How to estimate this joint distribution is essentially a question of how to specify the synthetic data model. If our model approximates the true data generating process reasonably well, we can expect fairly high quality synthetic data. To be a bit more precise, this means that both univariate and multivariate patterns of the observed data are preserved in the synthetic data: the univariate characteristics of the variables are thus preserved, but also relationships between variables are captured in the synthetic data. Moreover, if we model \(f(X)\) accurately and draw new samples from this model, our data should be protected sufficiently well, because many real-world processes are far from deterministic. These random fluctuations typically provide sufficient uncertainty to prevent both identity and attribute disclosure. In what follows, we describe the two strategies that have emerged to estimate \(\hat{f}(x)\) and draw samples from it.

Joint modelling

One approach to modelling synthetic data, is by estimating the multivariate distribution of the data directly, and use this single joint model to draw values for all variables simultaneously. We can, for example, model the distribution of the data using a normal approximation. That is, we estimate the means and covariances of the variables in the data, assume normality, and generate synthetic samples from this normal distribution. For many data sets, however, this normal approximation provides a poor fit.

In the past decade, deep learning has become popular for the generation of synthetic data. An advantage of these methods, in particular generative adversarial networks (GANs) and variational auto-encoders (VAEs), is that they do not assume a particular parametric distribution (like the normal approximation we just discussed). Rather, these methods attempt to learn the distribution of the data, by transforming relatively simple input data in a way that resembles the observed data. While these methods can achieve state-of-the-art performance, extensive tuning is often required to achieve this performance. Moreover, tuning these models such that they produce realistic synthetic data is non-trivial and often performed in an ad hoc fashion, subsantially lowering user-friendliness.

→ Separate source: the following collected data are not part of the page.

import Literature.MathematicalPhysics.QuantumFieldTheory.Balaban1983to89.B4Ineq112WalkRoute
import Literature.MathematicalPhysics.QuantumFieldTheory.Balaban1983to89.B4Ineq110WalkRouteDeriv

/-!
# `Balaban1983to89.B4Ineq112WalkRouteDeriv` — [Balaban1983RegularityDecay] THEOREM (1.11)–(1.12), DERIVATIVE member: the
# decay of the covariant bond differences of `δG_k(Ω,Ω₀,A) = G_k(Ω,A) − G_k(Ω₀,A)` with the printed exponent
# «(2M)⁻¹(dist(x, supp f) + dist(x, Ω^c) + dist(supp f, Ω^c))», BY THE PRINTED CANCELLATION OF THE TWO WALK EXPANSIONS
# (p. 579), END TO END on the concrete operators, for EVERY pair of regions and EVERY configuration, modulo the per-cube
# sup inputs

statement-level skeleton of published theorems with citation tags; proofs where landed; nothing here is a claim about the Yang–Mills mass gap

CITATION HEADER.  T. Bałaban, *Regularity and decay of lattice Green's functions*, Commun. Math. Phys. **89** (1983)
571–597, doi:10.1007/bf01214744 [Balaban1983RegularityDecay] (cell paper B4; held text
`paper:balaban1983-cmp89-regularity-decay`, journal page = PDF page + 570; pp. 572–573, 576–579, 581).  Unit
`lit-balaban-r01` gen 6 (B4 fold owner), HOME `run/shared/lean/pub/lit-balaban/`, SKELETON rows **B4.Thm@573** ((1.11)–(1.12),
derivative member), **B4.Cor2.3** (δG clause), **B4.Eq2.12**, **B4.Eq2.18**.  Theorems only; imports `B4Ineq112WalkRoute`
(value member: `interior_letters_agree`, the cancellation set-up) and `B4Ineq110WalkRouteDeriv` (the bond operator
`P_b = E_{xy}[W(x,y)] − E_{xx}[1]`: `unitOp_mul_mulH`, `norm_unitOp_le`, `fld_bondOp_mulVec`).  Norm: Mathlib's scope
`Matrix.Norms.Operator` (`ℓ^∞ → ℓ^∞` operator norm over sites AND colours).

WHAT IS PRINTED (verbatim).  p. 573: *«Similarly |(D^η_{A,μ}G_k(Ω,A)f)(x)|, |(G_k(Ω,A)f)(x)| ≤ c₀exp(−δ₀dist(x, supp f))‖f‖_∞
(1.10) for x ∈ Ω, dist(x,Ω^c) ≥ R₀.  If Ω ⊂ Ω₀, then for δG_k(Ω,Ω₀,A) defined by the equality
δG_k(Ω,Ω₀,A) = G_k(Ω,A) − G_k(Ω₀,A), (1.11) we have the inequalities (1.5) and (1.6)»* ⟦= (1.9) and (1.10)⟧ *«(with the
same restrictions on x, x′) with the additional factor (1.12) … on the right hand sides.»*; p. 579: *«To prove the
corresponding inequalities for δG_k(Ω,Ω₀,A) = G_k(Ω,A) − G_k(Ω₀,A) with Ω ⊂ Ω₀, we take the representations (2.13) for
both propagators. The terms with ω such that □_{ω_i} are interior cubes of Ω are the same in both representations, so
they cancel in the difference, and for δG_k we get a representation similar to (2.13) with the additional restriction
that at least one □_{ω_i} intersects the boundary ∂Ω. We estimate the terms of the representation as above and we get
the first inequality in (2.22) with 2^{d+1} instead of 2^d and with the restriction n ≥ … ≥ (2M)⁻¹(dist({x,x′}, supp f)
+ dist({x,x′}, Ω^c) + dist(supp f, Ω^c)) − 3.»*  «As above» includes the derivative member of (1.10): the covariant
bond difference (1.3) `U(A_b)φ(b₊) − φ(b₋)` applied to the walk expansion (the file `B4Ineq110WalkRouteDeriv`).

WHAT THIS MODULE PROVES (all in full).
* **`ineq112_deriv`** — setting of `B4Ineq112WalkRoute.ineq112_value` (sites `X` of `Ω₀`, `H = covOp c m² a q W T`
  (1.6) with inverse `G′ = G_k(Ω₀,A)`; the sub-region `Ω` through the NEUMANN CUT `c^Ω(z,z′) = 1[z ∈ Ω ↔ z′ ∈ Ω]c(z,z′)`
  with inverse `G`; block-compatible cube sets `S_j`; cube propagators `G_j`, `G_j^Ω`) and the bond `b = ⟨x,y⟩`
  (`|x − y|_∞ ≤ M/8`) of `B4Ineq110WalkRouteDeriv.ineq110_deriv` with `w ≥` the row `ℓ¹`-norms of `W(x,y)`; per-cube
  inputs `γ ≥ ‖G_j‖, ‖G_j^Ω‖`, `γ' ≥ ‖P_bG_j‖, ‖P_bG_j^Ω‖`, factor bounds `≤ β` for both families with (2.21)
  `3^dβ ≤ e⁻¹`.  Conclusion: for every site set `F` and reals `D ≤ dist_∞(x,F)`, `D₀ ≤ dist_∞(x,Ω^c)`,
  `D₁ ≤ dist_∞(F,Ω^c)`:  `‖P_b·(G − G′)·1_F‖ ≤ 2^{d+3}e^{35/8}(γ' + (1 + w)γ)·exp(−(D + D₀ + D₁)/(2M))`.
  Far (`(D + D₀ + D₁)/(2M) ≥ 35/8`): `B4RandomWalkDelta112.lattice_walk_delta_bound` with `P = P_b` over the label type
  `↥s` — the interior labels cancel (`B4Ineq112WalkRoute.interior_letters_agree`), at most `2^{d+1}` starting cubes
  (those seeing `x` or `y`), `‖P_b·h_jG_jh_j‖ ≤ γ' + wγ` by `P_b·h_j = h_j(x)P_b + (h_j(y) − h_j(x))E_{xy}[W]`, every
  surviving walk passes a cube meeting `Ω^c` (label separation `⌊(D + D₀ + D₁)/(2M) − 27/8⌋` through it), then
  `B4LpChain221.tail_222`; near: `‖P_b‖(‖G‖ + ‖G′‖) ≤ (1 + w)2^{d+2}γ` (`B4Ineq110WalkRoute.norm_le_of_neumann`).
* **`ineq112_deriv_apply`** — the printed shape: for `f` supported in `F`, `sup|f| ≤ φ`, every colour `k`,
  `|(W(x,y)(δG_kf)(y) − (δG_kf)(x))_k| ≤ 2^{d+3}e^{35/8}(γ' + (1 + w)γ)·exp(−(D + D₀ + D₁)/(2M))·φ`.

HONEST SCOPE.  As in `B4Ineq112WalkRoute` / `B4Ineq110WalkRouteDeriv`: derivative member of the δG clause only (the
Hölder member (1.9) of the δG clause is not treated); the sup inputs `γ, γ', β` are ASSUMED for every cube of BOTH
families (no `R₀`; they are Lemmas 2.1/2.2 at `Ã_j`, reserve item R9 at `A ≠ 0`); `Ω ⊂ Ω₀` is modelled by the Neumann
cut of the bond weights inside the common site set; the constant carries the colour row-norm `w` of the link variable
because the `ℓ^∞` norm here runs over sites and colours; the factor `η⁻¹` of `D^η` is carried by the weights (dictionary
of `B4GaugeCovariance`).  No `def`, no `Prop` fact, no `sorry`; axioms standard.
-/

namespace Literature.MathematicalPhysics.QuantumFieldTheory.Balaban1983to89.B4Ineq112WalkRouteDeriv

open Literature.MathematicalPhysics.QuantumFieldTheory.Balaban1983to89.B4GaugeCovariance
open Literature.MathematicalPhysics.QuantumFieldTheory.Balaban1983to89.B4Commutators25to211
open Literature.MathematicalPhysics.QuantumFieldTheory.Balaban1983to89.B4PartitionUnity22
open Literature.MathematicalPhysics.QuantumFieldTheory.Balaban1983to89.B4RandomWalk213
open Literature.MathematicalPhysics.QuantumFieldTheory.Balaban1983to89.B4RandomWalkDelta112
open Literature.MathematicalPhysics.QuantumFieldTheory.Balaban1983to89.B4LpChain221
open Literature.MathematicalPhysics.QuantumFieldTheory.Balaban1983to89.B4Eq213Locality
open Literature.MathematicalPhysics.QuantumFieldTheory.Balaban1983to89.B4Eq26Locality
open Literature.MathematicalPhysics.QuantumFieldTheory.Balaban1983to89.B4Eq213ConcreteWalk
open Literature.MathematicalPhysics.QuantumFieldTheory.Balaban1983to89.B4Eq212SmallR
open Literature.MathematicalPhysics.QuantumFieldTheory.Balaban1983to89.B4Ineq110WalkRoute
open Literature.MathematicalPhysics.QuantumFieldTheory.Balaban1983to89.B4Ineq112WalkRoute
open Literature.MathematicalPhysics.QuantumFieldTheory.Balaban1983to89.B4Ineq110WalkRouteDeriv
open scoped Matrix NNReal

open scoped Matrix.Norms.Operator

/-! ## §1. Norm plumbing -/

section Norm

variable {m n : Type*} [Fintype m] [Fintype n]

/-- a row sum is at most the `ℓ^∞`-operator norm. [folklore] -/
private theorem row_sum_le_norm (A : Matrix m n ℝ) (i : m) : ∑ j, |A i j| ≤ ‖A‖ := by
  rw [Matrix.linfty_opNorm_def]
  have h : (∑ j, ‖A i j‖₊ : ℝ≥0) ≤ Finset.univ.sup fun i => ∑ j, ‖A i j‖₊ :=
    Finset.le_sup (f := fun i => ∑ j, ‖A i j‖₊) (Finset.mem_univ i)
  have h' := NNReal.coe_le_coe.mpr h
  simp only [NNReal.coe_sum, coe_nnnorm, Real.norm_eq_abs] at h'
  exact h'

/-- `|(Af)_i| ≤ ‖A‖·sup|f|`. [folklore] -/
private theorem abs_mulVec_le (A : Matrix m n ℝ) (f : n → ℝ) {φ : ℝ} (hφ : 0 ≤ φ) (hf : ∀ j, |f j| ≤ φ)
    (i : m) : |(A *ᵥ f) i| ≤ ‖A‖ * φ := by
  rw [Matrix.mulVec, dotProduct]
  calc |∑ j, A i j * f j| ≤ ∑ j, |A i j * f j| := Finset.abs_sum_le_sum_abs _ _
    _ ≤ ∑ j, |A i j| * φ := Finset.sum_le_sum fun j _ => by
        rw [abs_mul]; exact mul_le_mul_of_nonneg_left (hf j) (abs_nonneg _)
    _ = (∑ j, |A i j|) * φ := by rw [Finset.sum_mul]
    _ ≤ ‖A‖ * φ := mul_le_mul_of_nonneg_right (row_sum_le_norm A i) hφ

end Norm

/-! ## §2. THEOREM (1.11)–(1.12), derivative member, by the cancellation of the two walk expansions -/

section Route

Fully conditional specification

A second strategy is to break the joint distribution of the data into a series of conditional distributions, one for each variable (or a block of variables). That is, we can factor the joint distribution of the data into a series of conditionals \[ f(X) = f_1(X_1) f_2(X_2|X_1) \dots f_p(X_p|X_1, \dots X_{p-1}), \] which greatly simplifies the modelling task. That is, rather than specifying the joint distribution, we can model the distribution of each variable separately, somewhat akin to specifying a good prediction model, but with the addition of reasonable assumptions for the noise. In practice, we might proceed as follows.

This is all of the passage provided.